| Problem details |
The result should be every line in the data below that carries the string "letters".

| Record extracts |
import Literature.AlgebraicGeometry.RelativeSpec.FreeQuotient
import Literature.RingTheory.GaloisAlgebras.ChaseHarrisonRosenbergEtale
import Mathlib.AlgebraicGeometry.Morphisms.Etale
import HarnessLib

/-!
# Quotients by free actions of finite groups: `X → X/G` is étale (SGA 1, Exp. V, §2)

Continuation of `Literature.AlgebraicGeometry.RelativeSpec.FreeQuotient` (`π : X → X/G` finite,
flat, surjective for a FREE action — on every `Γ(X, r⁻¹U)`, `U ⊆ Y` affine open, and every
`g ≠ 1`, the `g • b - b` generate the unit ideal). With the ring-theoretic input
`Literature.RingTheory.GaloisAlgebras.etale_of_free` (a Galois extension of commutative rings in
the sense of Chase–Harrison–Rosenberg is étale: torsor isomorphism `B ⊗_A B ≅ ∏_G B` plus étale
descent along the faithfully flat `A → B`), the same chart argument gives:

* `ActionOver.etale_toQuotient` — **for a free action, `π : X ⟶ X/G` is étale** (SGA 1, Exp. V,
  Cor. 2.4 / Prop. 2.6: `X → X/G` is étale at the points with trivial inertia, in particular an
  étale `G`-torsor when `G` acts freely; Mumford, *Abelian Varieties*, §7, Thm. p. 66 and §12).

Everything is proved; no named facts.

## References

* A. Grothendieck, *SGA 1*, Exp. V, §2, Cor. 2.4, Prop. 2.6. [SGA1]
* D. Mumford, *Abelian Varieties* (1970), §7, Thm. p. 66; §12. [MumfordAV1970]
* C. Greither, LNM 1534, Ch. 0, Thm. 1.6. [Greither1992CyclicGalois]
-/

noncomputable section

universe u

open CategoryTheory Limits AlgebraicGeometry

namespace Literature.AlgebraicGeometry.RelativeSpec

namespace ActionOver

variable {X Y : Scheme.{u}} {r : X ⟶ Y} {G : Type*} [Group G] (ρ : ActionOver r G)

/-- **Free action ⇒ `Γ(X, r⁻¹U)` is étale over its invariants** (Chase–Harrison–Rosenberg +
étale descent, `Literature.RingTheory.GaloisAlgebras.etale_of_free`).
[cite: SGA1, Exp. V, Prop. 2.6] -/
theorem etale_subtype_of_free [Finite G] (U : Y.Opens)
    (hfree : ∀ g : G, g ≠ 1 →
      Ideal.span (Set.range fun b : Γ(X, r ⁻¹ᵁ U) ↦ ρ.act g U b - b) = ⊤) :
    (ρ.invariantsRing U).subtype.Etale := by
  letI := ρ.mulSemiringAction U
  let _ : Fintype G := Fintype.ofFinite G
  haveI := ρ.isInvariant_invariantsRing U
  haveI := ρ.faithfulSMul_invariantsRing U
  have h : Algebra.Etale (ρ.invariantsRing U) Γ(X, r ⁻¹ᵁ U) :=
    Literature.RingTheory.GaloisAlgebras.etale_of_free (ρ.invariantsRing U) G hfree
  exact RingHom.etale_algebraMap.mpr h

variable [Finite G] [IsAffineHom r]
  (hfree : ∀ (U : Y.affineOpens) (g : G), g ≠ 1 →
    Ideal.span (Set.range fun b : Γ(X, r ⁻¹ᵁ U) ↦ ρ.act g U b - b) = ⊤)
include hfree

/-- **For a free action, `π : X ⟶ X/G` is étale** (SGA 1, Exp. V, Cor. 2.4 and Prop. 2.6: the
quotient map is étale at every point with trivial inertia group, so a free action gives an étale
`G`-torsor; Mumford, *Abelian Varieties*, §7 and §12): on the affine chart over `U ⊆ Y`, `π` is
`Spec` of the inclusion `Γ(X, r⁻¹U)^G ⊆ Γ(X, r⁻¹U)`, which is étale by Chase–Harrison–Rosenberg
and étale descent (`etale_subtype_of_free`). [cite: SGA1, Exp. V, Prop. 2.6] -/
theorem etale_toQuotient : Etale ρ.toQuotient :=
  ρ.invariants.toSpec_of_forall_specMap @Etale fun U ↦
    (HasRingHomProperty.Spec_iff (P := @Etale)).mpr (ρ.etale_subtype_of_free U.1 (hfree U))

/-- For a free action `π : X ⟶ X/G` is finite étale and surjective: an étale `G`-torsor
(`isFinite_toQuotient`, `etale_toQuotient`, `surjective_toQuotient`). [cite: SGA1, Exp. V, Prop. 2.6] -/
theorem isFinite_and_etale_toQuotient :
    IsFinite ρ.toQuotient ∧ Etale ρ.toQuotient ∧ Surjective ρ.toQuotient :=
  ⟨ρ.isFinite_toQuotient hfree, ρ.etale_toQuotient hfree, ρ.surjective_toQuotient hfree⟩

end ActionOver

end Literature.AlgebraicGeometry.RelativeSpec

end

==

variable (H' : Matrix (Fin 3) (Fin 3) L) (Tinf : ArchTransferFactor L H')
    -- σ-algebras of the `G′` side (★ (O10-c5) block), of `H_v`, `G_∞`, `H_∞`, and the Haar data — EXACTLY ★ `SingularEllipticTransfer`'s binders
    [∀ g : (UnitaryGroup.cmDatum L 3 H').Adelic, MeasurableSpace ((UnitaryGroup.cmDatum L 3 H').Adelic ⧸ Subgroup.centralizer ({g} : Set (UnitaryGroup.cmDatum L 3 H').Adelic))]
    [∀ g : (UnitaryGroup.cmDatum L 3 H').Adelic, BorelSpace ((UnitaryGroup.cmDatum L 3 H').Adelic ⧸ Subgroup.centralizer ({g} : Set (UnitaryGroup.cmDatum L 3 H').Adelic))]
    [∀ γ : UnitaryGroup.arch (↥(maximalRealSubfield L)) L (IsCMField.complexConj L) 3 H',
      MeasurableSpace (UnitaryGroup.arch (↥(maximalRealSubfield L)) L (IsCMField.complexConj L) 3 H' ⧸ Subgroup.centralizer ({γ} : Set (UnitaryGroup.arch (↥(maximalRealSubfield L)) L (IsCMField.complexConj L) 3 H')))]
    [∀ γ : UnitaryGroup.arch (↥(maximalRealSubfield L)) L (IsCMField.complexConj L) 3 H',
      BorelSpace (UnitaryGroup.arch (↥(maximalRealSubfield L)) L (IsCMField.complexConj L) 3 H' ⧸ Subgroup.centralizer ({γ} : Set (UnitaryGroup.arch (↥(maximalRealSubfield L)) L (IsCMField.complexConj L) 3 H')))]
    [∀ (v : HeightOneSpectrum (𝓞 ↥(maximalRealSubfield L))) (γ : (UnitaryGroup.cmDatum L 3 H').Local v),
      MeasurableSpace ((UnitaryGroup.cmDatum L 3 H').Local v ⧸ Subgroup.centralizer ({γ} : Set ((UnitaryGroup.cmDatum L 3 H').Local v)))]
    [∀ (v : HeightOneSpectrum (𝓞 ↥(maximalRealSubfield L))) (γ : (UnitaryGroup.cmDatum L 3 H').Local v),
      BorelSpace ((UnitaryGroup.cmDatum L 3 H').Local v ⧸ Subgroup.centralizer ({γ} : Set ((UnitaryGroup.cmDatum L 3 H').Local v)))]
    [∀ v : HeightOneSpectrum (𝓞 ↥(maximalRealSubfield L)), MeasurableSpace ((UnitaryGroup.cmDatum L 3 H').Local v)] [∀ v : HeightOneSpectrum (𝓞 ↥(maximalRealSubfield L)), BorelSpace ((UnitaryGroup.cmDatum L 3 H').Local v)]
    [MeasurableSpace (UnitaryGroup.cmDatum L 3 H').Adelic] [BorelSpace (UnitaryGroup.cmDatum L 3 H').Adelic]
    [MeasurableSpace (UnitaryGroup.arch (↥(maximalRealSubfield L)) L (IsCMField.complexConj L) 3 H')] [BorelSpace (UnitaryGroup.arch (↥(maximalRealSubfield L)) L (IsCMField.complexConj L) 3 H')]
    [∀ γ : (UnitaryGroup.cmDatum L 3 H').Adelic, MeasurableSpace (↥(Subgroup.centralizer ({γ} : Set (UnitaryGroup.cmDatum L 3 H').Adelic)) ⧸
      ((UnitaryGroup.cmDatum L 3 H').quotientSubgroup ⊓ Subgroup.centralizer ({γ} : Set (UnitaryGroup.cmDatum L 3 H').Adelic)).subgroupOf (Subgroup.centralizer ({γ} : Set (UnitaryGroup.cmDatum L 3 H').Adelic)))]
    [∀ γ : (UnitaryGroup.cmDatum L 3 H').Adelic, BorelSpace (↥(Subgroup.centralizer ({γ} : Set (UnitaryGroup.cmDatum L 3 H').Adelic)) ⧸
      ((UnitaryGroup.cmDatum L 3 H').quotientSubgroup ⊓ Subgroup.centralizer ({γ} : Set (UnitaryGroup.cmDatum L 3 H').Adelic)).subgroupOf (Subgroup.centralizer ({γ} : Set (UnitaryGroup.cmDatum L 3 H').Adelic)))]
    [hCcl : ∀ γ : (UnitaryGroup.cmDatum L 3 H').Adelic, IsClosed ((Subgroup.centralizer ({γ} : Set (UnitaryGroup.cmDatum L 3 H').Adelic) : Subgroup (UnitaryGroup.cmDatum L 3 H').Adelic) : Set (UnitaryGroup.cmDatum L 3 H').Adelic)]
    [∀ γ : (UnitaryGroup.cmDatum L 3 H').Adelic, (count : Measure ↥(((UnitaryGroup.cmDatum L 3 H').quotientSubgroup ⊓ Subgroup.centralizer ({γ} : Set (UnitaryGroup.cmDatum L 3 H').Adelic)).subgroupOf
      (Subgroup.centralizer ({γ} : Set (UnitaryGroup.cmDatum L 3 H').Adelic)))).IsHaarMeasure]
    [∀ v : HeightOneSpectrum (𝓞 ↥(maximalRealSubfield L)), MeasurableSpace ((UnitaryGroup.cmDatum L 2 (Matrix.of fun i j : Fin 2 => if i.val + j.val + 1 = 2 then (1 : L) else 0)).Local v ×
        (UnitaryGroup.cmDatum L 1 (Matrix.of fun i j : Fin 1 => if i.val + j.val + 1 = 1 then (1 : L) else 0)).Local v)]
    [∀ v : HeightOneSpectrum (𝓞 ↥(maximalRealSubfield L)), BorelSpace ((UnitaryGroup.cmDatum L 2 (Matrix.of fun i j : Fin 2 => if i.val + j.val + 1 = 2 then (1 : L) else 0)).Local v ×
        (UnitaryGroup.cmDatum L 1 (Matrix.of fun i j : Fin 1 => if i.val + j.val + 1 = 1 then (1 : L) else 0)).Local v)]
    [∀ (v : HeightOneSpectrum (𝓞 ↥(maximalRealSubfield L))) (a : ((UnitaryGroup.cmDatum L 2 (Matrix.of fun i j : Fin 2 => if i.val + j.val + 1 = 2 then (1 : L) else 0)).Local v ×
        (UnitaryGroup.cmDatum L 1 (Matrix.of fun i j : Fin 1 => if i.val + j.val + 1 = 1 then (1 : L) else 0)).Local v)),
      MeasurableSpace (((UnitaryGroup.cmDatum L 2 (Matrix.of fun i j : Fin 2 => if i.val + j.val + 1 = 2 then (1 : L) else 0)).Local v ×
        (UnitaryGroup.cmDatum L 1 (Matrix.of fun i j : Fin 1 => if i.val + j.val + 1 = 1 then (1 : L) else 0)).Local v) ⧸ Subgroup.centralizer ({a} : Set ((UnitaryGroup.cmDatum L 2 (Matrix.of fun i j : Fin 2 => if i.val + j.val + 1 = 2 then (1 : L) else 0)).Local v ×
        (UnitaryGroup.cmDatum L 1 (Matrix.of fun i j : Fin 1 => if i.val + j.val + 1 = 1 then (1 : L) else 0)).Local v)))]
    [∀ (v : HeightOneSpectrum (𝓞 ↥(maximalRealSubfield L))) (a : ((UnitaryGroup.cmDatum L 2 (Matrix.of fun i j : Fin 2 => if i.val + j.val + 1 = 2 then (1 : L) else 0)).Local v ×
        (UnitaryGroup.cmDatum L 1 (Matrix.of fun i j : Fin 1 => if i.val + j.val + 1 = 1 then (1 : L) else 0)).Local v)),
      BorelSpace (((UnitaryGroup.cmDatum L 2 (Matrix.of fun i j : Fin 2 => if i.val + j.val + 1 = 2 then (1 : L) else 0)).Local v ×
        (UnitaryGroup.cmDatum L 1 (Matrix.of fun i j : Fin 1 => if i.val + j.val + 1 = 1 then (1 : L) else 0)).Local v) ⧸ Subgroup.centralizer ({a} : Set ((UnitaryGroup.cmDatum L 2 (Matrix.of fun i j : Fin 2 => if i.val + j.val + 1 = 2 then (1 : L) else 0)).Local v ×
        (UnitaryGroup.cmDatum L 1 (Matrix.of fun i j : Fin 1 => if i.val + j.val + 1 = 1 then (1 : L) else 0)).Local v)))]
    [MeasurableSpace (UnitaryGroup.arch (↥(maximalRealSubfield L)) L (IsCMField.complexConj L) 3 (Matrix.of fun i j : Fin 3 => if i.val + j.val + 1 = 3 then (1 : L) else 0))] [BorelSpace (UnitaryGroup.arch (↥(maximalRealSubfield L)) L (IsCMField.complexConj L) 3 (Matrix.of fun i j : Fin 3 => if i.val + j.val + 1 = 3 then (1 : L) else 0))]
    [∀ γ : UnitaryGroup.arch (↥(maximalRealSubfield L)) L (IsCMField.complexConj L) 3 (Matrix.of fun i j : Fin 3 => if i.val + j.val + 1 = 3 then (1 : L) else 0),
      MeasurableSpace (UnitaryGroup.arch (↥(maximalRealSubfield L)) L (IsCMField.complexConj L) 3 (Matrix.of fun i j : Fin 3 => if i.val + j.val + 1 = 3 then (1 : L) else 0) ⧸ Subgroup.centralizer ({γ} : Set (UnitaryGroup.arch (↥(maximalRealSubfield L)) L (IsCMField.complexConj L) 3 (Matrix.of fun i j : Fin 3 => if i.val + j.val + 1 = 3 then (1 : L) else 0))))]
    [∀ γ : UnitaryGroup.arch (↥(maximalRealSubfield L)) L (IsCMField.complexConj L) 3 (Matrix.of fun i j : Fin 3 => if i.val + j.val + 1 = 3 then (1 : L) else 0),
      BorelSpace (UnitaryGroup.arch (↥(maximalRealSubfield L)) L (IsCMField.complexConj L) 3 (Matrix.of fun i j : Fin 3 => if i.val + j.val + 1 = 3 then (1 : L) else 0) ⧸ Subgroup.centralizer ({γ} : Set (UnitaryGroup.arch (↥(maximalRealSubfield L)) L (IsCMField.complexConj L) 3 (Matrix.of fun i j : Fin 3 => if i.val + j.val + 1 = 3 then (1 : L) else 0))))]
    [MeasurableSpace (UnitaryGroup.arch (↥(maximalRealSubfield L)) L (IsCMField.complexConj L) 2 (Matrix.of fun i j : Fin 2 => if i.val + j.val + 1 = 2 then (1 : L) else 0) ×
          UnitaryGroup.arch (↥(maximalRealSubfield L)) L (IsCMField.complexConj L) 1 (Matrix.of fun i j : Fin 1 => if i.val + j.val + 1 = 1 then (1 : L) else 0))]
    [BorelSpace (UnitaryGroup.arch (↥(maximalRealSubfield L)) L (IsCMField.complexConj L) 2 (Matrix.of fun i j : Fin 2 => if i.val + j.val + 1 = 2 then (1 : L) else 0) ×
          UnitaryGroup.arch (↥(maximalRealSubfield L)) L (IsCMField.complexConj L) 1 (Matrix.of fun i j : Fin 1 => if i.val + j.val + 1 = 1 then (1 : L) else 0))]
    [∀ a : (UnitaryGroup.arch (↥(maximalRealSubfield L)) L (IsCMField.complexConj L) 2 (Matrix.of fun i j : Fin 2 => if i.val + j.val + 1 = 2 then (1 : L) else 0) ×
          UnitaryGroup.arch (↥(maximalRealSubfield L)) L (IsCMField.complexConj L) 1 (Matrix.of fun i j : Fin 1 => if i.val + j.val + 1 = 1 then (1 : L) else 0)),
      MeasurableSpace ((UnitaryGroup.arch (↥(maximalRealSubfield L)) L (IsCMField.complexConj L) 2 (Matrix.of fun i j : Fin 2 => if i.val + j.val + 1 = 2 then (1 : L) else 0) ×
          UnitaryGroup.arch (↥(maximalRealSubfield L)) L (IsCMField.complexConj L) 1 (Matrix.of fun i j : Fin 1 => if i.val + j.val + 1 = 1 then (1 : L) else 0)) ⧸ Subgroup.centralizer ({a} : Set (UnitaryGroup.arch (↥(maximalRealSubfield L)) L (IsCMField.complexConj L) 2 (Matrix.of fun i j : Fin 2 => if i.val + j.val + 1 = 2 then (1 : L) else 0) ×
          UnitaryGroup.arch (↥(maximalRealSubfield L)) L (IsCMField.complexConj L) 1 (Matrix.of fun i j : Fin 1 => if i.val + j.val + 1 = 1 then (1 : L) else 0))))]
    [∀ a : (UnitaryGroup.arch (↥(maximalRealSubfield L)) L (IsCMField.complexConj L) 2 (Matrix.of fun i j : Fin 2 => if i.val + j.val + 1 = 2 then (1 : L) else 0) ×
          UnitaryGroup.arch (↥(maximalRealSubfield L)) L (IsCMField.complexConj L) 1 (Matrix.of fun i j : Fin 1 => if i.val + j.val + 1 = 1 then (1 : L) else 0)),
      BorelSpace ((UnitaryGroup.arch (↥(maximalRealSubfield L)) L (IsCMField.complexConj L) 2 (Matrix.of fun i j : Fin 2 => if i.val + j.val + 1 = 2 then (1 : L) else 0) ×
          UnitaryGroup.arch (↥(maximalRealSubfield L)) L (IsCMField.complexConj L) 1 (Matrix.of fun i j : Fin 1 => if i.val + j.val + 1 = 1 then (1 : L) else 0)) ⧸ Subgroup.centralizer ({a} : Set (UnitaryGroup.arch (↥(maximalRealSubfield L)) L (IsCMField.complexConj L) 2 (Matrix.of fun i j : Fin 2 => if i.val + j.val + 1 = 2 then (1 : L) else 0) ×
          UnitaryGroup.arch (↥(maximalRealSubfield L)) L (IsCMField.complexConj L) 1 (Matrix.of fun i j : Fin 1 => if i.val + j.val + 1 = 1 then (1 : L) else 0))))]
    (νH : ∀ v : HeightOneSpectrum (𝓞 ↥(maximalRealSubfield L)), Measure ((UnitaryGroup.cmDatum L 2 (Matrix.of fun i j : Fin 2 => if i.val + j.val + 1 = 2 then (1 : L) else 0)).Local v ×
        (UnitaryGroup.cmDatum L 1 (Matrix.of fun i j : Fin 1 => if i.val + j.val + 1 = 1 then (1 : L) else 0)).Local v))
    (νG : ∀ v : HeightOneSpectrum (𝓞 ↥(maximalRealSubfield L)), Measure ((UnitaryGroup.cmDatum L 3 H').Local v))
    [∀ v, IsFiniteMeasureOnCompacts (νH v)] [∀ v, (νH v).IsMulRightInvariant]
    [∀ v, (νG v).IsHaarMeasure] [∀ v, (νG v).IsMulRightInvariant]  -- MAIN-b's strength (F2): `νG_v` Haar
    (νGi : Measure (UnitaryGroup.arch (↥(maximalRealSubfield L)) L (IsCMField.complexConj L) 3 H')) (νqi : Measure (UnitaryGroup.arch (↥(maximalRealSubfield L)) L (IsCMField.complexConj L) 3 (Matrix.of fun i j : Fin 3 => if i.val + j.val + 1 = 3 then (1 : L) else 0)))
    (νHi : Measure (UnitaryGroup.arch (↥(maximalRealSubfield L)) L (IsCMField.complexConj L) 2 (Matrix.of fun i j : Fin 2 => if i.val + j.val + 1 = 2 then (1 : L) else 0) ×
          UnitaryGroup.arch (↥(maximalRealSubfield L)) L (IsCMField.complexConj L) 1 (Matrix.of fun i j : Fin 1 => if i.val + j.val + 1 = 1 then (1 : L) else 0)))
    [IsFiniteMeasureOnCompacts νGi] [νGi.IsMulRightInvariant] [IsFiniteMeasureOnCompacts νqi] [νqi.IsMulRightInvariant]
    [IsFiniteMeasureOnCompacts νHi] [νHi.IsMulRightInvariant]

==

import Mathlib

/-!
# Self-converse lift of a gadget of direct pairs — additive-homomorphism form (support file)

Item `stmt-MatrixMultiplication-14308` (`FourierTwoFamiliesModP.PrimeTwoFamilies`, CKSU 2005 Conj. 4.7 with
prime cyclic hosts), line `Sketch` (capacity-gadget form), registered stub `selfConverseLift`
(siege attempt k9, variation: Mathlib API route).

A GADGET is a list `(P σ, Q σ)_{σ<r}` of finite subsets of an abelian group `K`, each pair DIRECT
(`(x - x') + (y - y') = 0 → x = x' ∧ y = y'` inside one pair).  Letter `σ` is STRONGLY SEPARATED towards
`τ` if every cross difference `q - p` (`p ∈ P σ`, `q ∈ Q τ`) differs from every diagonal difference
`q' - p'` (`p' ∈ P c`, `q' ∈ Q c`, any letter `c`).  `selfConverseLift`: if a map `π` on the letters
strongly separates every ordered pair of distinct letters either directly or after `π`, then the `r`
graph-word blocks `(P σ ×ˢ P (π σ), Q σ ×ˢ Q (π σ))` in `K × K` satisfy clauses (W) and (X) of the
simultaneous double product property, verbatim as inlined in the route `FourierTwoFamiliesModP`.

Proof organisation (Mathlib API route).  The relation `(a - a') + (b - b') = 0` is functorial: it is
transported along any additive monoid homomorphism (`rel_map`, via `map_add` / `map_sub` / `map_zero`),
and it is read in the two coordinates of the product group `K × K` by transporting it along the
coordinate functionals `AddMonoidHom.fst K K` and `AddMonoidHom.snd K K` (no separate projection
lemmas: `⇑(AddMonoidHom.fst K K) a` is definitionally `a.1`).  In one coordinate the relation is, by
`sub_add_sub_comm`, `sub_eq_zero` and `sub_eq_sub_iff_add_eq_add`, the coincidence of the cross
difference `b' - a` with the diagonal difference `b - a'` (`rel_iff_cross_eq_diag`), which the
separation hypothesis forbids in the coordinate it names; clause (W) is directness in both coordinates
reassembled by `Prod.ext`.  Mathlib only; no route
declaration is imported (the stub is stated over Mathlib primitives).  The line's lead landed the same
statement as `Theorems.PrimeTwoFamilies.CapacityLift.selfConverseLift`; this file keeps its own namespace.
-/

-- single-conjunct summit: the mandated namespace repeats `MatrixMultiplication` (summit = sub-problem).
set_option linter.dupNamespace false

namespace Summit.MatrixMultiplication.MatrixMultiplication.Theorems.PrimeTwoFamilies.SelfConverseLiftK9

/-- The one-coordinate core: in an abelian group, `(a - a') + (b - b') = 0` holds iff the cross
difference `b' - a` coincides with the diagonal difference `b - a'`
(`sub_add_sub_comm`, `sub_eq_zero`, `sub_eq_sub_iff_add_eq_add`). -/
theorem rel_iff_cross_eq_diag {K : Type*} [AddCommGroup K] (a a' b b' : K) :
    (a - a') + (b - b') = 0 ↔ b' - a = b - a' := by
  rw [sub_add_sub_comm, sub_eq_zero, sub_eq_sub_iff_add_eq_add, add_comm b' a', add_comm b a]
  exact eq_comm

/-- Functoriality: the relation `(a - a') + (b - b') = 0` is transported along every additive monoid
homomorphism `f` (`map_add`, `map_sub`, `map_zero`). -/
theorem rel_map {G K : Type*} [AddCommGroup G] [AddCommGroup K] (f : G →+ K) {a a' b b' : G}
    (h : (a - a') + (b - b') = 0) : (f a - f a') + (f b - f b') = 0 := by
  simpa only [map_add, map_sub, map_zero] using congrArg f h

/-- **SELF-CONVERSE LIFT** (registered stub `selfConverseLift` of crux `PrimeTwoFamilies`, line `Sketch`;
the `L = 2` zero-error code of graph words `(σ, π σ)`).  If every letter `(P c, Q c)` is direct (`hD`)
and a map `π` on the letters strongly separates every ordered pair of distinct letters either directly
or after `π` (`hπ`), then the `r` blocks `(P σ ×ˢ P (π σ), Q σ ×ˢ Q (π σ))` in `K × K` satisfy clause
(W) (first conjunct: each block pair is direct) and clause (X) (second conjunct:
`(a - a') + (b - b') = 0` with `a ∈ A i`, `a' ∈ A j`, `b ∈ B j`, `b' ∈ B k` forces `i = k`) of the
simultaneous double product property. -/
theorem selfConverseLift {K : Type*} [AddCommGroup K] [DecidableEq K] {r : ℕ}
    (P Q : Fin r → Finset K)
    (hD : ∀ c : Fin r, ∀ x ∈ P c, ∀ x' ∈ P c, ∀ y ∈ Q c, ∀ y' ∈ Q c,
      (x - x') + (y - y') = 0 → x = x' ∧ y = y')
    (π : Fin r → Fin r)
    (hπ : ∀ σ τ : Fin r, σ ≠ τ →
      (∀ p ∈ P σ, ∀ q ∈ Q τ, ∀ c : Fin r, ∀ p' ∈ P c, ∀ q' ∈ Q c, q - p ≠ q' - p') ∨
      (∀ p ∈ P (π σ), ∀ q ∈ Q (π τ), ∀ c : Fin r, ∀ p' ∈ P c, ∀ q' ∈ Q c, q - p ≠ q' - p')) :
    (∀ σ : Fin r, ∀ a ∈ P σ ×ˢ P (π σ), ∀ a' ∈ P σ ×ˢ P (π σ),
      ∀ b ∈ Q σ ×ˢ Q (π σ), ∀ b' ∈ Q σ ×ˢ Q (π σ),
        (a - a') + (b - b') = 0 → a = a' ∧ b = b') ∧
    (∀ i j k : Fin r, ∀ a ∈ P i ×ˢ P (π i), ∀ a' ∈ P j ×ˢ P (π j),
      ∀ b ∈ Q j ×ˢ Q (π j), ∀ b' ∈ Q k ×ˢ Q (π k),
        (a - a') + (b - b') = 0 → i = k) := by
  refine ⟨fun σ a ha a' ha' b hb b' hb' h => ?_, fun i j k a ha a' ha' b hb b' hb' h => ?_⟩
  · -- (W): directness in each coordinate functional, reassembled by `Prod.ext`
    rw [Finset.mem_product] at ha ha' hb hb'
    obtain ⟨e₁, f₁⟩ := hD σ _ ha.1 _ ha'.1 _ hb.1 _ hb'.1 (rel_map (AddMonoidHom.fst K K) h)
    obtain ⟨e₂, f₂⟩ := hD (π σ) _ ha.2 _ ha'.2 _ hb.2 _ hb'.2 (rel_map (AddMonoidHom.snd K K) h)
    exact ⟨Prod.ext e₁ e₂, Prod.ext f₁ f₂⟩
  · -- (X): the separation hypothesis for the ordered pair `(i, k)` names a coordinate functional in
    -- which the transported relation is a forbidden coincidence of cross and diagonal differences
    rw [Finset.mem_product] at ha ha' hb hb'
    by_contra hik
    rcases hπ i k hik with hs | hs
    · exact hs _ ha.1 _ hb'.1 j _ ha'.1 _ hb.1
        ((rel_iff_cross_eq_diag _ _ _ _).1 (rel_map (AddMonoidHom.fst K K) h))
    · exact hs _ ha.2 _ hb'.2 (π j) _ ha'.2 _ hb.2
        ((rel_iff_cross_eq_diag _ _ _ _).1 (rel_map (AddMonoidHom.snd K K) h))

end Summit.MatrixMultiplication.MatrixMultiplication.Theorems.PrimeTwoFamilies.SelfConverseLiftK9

| Exercise solution |
`q' - p'` (`p' ∈ P c`, `q' ∈ Q c`, any letter `c`).  `selfConverseLift`: if a map `π` on the letters
strongly separates every ordered pair of distinct letters either directly or after `π`, then the `r`
and a map `π` on the letters strongly separates every ordered pair of distinct letters either directly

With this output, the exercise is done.